** DATA SUPPLIED follows **
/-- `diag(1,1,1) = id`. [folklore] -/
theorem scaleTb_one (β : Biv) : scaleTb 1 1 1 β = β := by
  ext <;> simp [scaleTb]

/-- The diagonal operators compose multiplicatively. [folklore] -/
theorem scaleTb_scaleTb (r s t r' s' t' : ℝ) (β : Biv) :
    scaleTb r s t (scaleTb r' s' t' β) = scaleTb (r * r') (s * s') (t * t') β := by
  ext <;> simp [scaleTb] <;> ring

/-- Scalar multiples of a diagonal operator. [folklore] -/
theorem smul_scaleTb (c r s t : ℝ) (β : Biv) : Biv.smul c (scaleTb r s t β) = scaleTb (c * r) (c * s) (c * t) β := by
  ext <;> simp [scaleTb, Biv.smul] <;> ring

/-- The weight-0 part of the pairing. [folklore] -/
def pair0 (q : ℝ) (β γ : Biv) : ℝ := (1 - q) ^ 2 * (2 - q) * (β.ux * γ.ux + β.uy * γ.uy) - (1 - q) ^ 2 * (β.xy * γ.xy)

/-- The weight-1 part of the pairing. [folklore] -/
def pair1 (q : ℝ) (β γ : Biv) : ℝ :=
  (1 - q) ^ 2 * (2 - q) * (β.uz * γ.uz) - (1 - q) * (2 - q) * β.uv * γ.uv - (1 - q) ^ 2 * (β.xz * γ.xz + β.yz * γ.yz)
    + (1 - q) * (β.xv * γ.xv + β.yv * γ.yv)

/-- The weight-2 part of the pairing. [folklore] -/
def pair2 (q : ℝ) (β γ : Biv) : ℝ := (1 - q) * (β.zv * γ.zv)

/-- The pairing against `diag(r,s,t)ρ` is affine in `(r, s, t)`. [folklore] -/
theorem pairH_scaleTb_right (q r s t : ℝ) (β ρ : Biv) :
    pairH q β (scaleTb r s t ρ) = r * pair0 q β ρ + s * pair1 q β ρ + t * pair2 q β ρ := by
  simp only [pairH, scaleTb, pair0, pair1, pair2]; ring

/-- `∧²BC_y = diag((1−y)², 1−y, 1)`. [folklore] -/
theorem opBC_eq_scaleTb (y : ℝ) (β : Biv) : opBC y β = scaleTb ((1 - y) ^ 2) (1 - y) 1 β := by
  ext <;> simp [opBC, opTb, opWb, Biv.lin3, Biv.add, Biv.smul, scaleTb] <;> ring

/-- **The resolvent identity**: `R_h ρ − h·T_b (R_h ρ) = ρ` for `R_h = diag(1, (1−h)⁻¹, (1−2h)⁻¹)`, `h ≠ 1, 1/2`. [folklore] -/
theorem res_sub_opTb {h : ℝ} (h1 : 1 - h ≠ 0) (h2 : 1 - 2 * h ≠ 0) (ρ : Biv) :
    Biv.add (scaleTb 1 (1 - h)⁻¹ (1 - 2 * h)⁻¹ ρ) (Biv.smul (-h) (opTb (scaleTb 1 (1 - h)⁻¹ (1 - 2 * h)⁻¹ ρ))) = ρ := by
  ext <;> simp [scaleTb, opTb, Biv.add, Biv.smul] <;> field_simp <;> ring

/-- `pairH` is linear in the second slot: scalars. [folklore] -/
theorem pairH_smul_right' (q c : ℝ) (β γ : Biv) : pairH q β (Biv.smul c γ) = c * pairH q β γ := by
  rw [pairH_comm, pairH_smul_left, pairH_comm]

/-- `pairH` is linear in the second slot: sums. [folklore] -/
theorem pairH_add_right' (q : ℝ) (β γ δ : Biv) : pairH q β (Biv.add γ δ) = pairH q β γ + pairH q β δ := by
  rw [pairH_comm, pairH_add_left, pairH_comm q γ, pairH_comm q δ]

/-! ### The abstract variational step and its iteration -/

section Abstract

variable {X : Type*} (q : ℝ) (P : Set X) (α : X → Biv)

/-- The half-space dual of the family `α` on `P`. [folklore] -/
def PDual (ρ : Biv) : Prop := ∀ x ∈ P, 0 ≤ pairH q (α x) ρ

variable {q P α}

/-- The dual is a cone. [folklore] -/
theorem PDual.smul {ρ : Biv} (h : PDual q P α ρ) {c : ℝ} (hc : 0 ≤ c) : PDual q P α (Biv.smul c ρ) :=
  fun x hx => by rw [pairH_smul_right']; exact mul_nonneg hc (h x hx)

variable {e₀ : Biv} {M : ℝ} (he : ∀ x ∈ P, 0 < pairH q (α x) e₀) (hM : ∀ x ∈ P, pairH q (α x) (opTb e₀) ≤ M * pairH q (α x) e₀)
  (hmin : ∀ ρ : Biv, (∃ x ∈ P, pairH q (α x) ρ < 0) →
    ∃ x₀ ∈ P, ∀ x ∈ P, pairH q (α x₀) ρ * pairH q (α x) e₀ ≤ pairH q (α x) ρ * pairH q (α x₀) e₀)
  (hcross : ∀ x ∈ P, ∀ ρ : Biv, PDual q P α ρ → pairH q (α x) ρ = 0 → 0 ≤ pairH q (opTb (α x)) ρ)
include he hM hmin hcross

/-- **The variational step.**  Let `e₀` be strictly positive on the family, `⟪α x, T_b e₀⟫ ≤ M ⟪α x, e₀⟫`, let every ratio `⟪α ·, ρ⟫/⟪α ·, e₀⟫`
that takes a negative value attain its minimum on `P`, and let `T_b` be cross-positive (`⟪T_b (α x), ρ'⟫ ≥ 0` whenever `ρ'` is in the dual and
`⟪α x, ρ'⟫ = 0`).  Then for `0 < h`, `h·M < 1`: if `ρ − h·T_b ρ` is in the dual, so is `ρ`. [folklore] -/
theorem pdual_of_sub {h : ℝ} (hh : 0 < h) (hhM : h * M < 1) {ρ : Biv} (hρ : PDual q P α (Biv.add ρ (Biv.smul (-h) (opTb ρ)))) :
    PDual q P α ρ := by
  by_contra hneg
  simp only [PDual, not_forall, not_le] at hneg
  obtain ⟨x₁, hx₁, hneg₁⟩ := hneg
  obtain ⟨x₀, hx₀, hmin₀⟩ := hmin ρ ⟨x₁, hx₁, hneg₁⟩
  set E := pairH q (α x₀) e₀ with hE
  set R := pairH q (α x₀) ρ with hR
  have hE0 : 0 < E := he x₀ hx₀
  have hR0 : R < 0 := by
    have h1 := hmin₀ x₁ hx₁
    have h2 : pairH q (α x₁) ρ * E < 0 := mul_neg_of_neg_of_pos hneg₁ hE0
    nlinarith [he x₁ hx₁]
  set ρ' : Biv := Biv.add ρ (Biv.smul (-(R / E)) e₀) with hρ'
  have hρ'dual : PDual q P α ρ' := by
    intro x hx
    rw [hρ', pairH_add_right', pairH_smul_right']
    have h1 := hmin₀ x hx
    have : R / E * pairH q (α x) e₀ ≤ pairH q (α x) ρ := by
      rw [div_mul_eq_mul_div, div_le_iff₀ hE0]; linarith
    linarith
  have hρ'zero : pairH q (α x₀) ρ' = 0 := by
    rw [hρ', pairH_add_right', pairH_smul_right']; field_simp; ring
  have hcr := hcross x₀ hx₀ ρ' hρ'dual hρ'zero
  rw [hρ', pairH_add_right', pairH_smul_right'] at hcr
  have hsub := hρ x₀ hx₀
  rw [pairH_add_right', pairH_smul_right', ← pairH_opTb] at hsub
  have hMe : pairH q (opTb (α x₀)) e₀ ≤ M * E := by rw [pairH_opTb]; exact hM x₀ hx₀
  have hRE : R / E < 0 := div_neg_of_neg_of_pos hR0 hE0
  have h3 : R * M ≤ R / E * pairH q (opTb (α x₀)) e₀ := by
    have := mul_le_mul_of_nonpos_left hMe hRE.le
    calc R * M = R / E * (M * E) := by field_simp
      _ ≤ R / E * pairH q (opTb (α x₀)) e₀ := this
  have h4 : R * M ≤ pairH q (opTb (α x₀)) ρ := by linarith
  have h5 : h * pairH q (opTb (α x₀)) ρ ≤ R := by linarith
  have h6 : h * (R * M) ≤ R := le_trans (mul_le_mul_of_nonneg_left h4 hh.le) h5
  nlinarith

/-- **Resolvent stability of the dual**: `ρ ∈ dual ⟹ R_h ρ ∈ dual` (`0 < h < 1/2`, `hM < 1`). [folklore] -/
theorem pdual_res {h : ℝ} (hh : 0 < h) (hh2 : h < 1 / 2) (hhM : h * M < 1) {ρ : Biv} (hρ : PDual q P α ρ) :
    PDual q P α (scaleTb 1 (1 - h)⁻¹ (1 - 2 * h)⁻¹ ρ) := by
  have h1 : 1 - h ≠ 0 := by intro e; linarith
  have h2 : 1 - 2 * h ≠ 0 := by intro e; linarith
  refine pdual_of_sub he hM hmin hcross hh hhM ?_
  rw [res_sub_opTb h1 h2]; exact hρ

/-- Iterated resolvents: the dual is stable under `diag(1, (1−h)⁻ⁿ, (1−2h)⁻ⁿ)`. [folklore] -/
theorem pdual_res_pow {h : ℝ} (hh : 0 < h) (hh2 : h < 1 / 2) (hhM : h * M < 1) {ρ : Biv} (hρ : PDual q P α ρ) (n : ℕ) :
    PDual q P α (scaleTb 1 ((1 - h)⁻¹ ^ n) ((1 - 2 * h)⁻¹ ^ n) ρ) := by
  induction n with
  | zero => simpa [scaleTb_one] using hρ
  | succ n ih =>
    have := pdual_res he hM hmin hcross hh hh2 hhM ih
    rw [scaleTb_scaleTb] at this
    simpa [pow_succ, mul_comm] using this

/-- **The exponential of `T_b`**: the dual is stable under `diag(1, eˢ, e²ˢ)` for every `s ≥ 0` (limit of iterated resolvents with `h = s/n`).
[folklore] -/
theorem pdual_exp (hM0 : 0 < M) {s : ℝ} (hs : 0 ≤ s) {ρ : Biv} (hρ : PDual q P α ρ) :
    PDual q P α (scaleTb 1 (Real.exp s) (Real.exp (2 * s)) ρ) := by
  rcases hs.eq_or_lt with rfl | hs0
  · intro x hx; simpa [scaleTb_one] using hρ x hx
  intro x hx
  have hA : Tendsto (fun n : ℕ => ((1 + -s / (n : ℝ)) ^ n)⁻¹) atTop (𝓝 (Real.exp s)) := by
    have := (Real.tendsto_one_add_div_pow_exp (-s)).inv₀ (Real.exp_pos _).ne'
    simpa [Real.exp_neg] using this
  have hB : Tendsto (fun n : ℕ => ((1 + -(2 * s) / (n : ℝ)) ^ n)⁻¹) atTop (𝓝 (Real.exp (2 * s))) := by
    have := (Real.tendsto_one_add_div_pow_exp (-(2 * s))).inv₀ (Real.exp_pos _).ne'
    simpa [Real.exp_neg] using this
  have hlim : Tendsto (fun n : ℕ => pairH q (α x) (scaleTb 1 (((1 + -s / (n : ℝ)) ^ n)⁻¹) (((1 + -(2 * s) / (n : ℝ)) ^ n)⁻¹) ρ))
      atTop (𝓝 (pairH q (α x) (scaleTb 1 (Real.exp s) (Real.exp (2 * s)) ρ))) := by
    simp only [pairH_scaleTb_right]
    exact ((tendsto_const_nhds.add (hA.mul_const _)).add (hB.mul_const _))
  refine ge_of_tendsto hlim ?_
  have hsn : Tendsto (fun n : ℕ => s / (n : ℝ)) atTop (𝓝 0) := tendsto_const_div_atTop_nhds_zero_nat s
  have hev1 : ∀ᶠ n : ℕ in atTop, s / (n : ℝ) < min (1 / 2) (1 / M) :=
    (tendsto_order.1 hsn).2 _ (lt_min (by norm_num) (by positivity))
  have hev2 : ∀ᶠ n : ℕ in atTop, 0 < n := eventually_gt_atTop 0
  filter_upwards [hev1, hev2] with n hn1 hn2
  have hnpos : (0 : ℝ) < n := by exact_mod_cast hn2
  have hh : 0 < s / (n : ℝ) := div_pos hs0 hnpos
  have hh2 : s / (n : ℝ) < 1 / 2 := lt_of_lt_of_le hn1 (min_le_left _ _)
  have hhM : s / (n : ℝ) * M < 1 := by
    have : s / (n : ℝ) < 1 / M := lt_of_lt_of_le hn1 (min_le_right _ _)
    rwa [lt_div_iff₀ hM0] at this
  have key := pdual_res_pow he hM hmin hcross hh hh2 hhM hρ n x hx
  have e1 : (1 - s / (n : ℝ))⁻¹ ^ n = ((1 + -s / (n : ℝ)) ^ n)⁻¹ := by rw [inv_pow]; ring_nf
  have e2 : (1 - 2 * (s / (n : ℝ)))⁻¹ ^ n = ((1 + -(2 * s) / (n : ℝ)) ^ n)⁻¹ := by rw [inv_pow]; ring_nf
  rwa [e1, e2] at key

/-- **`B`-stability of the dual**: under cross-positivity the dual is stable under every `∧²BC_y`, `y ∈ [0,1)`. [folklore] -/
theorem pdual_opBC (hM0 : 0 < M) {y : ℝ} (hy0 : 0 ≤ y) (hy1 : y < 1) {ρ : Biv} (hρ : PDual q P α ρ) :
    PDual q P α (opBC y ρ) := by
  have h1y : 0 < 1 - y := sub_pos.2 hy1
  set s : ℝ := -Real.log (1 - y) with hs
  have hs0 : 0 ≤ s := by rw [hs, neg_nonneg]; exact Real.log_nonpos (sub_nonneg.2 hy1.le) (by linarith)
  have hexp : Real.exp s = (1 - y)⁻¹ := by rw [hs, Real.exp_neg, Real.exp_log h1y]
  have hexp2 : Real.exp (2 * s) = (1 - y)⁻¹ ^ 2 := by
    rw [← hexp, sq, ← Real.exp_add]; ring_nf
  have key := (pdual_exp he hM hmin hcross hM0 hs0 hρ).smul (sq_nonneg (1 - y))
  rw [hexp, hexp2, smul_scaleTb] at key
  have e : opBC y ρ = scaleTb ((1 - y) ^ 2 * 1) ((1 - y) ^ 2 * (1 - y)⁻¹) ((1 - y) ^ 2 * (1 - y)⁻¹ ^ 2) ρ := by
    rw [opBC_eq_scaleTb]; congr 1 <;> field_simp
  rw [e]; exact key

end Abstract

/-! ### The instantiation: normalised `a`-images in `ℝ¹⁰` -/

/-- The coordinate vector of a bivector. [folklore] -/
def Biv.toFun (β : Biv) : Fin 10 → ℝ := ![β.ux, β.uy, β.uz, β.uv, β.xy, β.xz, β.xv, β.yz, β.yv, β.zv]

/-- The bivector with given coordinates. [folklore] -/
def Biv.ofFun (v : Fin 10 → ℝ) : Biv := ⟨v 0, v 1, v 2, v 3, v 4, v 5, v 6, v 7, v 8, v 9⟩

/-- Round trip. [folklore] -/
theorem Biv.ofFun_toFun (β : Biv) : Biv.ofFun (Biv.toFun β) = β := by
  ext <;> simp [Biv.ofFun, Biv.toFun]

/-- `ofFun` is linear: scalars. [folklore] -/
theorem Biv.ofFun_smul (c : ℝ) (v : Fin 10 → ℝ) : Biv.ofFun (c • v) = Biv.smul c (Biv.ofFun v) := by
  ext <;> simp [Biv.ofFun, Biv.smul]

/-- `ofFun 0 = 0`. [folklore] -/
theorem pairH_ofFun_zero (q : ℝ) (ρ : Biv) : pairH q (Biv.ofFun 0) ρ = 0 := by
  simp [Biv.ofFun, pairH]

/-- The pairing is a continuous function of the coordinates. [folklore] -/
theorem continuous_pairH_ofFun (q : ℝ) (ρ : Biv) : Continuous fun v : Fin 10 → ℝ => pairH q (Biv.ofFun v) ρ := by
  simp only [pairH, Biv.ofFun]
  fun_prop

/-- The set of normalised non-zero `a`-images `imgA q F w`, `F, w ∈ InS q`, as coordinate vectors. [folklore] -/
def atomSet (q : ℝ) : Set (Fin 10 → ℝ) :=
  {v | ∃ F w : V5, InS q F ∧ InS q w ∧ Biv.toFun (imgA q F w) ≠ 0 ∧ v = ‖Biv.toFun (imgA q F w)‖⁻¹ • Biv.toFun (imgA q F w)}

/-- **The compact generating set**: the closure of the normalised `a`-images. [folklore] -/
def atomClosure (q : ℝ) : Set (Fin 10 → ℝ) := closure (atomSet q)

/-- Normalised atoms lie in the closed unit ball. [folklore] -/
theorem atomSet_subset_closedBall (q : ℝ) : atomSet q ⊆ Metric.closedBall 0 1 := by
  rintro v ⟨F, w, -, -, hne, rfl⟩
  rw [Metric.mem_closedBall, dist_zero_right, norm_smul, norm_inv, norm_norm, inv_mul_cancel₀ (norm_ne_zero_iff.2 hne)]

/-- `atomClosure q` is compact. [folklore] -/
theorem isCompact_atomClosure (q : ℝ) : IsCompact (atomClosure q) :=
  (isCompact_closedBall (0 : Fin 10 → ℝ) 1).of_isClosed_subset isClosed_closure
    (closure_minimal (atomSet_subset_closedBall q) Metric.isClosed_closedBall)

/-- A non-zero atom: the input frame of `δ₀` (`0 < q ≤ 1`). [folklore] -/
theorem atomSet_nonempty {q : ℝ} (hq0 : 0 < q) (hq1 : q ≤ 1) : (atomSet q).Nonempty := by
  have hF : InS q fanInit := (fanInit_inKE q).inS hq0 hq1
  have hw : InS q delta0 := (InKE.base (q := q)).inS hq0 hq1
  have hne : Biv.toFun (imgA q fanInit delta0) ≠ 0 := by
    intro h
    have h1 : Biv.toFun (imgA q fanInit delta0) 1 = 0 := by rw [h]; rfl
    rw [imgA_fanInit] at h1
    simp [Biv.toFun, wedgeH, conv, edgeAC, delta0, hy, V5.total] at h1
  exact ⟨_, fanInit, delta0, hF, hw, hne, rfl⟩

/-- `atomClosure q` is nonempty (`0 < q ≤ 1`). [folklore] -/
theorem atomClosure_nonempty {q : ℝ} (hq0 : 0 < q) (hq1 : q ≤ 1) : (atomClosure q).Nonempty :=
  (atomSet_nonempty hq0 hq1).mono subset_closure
** End of DATA SUPPLIED **
** DATA SUPPLIED follows **
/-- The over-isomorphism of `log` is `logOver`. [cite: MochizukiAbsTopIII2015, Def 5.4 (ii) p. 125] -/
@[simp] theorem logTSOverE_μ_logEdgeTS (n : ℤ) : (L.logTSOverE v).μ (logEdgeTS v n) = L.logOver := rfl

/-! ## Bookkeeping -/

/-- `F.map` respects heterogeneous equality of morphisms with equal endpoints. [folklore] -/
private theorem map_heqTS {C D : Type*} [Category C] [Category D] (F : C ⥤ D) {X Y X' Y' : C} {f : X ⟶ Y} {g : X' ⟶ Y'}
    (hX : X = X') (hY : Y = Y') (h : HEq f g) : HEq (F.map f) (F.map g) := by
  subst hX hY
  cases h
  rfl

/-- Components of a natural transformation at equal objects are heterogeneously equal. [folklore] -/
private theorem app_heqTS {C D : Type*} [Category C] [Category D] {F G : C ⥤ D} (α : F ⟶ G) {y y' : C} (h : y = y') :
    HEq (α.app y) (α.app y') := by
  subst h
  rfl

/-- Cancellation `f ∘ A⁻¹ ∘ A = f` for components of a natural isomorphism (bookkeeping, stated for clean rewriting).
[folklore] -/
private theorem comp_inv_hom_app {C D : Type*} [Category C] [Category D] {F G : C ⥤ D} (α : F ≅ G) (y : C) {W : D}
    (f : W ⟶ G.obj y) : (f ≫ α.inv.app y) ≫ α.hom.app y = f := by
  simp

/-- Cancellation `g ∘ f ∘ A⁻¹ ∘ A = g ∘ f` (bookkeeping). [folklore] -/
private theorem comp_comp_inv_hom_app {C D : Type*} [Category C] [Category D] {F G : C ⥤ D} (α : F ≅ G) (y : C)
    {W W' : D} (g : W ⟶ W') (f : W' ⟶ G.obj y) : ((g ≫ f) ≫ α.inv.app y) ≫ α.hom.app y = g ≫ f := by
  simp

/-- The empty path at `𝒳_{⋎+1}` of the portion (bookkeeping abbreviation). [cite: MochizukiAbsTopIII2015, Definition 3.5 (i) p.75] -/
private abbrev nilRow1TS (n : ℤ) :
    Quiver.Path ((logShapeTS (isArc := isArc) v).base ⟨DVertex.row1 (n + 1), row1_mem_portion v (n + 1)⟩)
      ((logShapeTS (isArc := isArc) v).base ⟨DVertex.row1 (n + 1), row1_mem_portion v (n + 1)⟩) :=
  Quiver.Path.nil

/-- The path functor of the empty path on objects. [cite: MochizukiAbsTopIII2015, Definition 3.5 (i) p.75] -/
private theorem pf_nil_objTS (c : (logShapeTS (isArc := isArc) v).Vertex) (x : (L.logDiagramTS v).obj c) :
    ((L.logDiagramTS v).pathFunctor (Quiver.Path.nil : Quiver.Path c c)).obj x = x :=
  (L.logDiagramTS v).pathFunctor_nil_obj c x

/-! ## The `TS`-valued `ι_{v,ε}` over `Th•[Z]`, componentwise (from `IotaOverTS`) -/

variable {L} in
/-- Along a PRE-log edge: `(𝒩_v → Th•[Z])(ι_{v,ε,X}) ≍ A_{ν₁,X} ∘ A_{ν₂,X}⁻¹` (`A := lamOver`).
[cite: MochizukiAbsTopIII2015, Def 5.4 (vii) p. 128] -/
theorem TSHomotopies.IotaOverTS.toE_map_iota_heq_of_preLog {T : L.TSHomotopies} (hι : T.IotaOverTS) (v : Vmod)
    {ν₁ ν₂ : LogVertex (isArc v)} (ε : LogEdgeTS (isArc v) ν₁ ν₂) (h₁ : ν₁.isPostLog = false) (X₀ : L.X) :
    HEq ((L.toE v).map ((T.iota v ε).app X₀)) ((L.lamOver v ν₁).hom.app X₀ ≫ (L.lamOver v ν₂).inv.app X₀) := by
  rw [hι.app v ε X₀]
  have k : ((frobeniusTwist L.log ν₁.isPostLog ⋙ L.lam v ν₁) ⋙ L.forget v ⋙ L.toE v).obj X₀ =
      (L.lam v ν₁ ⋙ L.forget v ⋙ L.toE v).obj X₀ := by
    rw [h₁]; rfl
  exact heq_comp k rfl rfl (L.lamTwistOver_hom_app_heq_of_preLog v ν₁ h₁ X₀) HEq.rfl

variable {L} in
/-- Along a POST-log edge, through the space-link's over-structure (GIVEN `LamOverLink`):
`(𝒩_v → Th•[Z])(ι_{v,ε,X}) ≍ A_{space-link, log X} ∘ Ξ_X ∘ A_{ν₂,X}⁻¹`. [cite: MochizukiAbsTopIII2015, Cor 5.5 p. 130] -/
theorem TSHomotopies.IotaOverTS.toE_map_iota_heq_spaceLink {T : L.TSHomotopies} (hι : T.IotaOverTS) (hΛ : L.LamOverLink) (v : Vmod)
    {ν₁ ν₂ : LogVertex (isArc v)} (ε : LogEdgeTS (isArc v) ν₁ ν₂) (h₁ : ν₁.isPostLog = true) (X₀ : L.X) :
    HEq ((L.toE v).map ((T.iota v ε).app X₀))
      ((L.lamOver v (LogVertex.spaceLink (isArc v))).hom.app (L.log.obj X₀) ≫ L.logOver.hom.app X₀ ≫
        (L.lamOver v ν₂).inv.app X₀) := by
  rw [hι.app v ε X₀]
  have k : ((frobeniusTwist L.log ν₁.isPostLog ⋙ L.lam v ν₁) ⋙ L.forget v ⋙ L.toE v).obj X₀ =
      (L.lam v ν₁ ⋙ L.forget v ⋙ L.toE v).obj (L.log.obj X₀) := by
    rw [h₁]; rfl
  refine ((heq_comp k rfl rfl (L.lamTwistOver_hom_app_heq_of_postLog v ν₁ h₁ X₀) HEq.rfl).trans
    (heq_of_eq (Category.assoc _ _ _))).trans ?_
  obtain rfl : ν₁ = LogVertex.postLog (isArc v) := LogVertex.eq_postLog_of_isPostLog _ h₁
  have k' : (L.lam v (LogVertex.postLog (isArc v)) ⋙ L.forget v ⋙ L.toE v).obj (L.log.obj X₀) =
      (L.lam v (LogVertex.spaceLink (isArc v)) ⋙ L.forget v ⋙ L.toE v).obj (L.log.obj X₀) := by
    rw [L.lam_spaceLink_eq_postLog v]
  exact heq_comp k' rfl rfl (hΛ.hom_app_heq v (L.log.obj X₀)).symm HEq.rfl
** End of DATA SUPPLIED **
#### EXERCISE DIRECTIONS:
Reproduce only the lines above, starting at the line with "q (α x₀) e₀)" and ending at the line with "rw [pairH_add_right', pairH_smul_right', ←", exactly as written.

#### ANSWER BELOW:
    ∃ x₀ ∈ P, ∀ x ∈ P, pairH q (α x₀) ρ * pairH q (α x) e₀ ≤ pairH q (α x) ρ * pairH q (α x₀) e₀)
  (hcross : ∀ x ∈ P, ∀ ρ : Biv, PDual q P α ρ → pairH q (α x) ρ = 0 → 0 ≤ pairH q (opTb (α x)) ρ)
include he hM hmin hcross

/-- **The variational step.**  Let `e₀` be strictly positive on the family, `⟪α x, T_b e₀⟫ ≤ M ⟪α x, e₀⟫`, let every ratio `⟪α ·, ρ⟫/⟪α ·, e₀⟫`
that takes a negative value attain its minimum on `P`, and let `T_b` be cross-positive (`⟪T_b (α x), ρ'⟫ ≥ 0` whenever `ρ'` is in the dual and
`⟪α x, ρ'⟫ = 0`).  Then for `0 < h`, `h·M < 1`: if `ρ − h·T_b ρ` is in the dual, so is `ρ`. [folklore] -/
theorem pdual_of_sub {h : ℝ} (hh : 0 < h) (hhM : h * M < 1) {ρ : Biv} (hρ : PDual q P α (Biv.add ρ (Biv.smul (-h) (opTb ρ)))) :
    PDual q P α ρ := by
  by_contra hneg
  simp only [PDual, not_forall, not_le] at hneg
  obtain ⟨x₁, hx₁, hneg₁⟩ := hneg
  obtain ⟨x₀, hx₀, hmin₀⟩ := hmin ρ ⟨x₁, hx₁, hneg₁⟩
  set E := pairH q (α x₀) e₀ with hE
  set R := pairH q (α x₀) ρ with hR
  have hE0 : 0 < E := he x₀ hx₀
  have hR0 : R < 0 := by
    have h1 := hmin₀ x₁ hx₁
    have h2 : pairH q (α x₁) ρ * E < 0 := mul_neg_of_neg_of_pos hneg₁ hE0
    nlinarith [he x₁ hx₁]
  set ρ' : Biv := Biv.add ρ (Biv.smul (-(R / E)) e₀) with hρ'
  have hρ'dual : PDual q P α ρ' := by
    intro x hx
    rw [hρ', pairH_add_right', pairH_smul_right']
    have h1 := hmin₀ x hx
    have : R / E * pairH q (α x) e₀ ≤ pairH q (α x) ρ := by
      rw [div_mul_eq_mul_div, div_le_iff₀ hE0]; linarith
    linarith
  have hρ'zero : pairH q (α x₀) ρ' = 0 := by
    rw [hρ', pairH_add_right', pairH_smul_right']; field_simp; ring
  have hcr := hcross x₀ hx₀ ρ' hρ'dual hρ'zero
  rw [hρ', pairH_add_right', pairH_smul_right'] at hcr
  have hsub := hρ x₀ hx₀
  rw [pairH_add_right', pairH_smul_right', ← pairH_opTb] at hsub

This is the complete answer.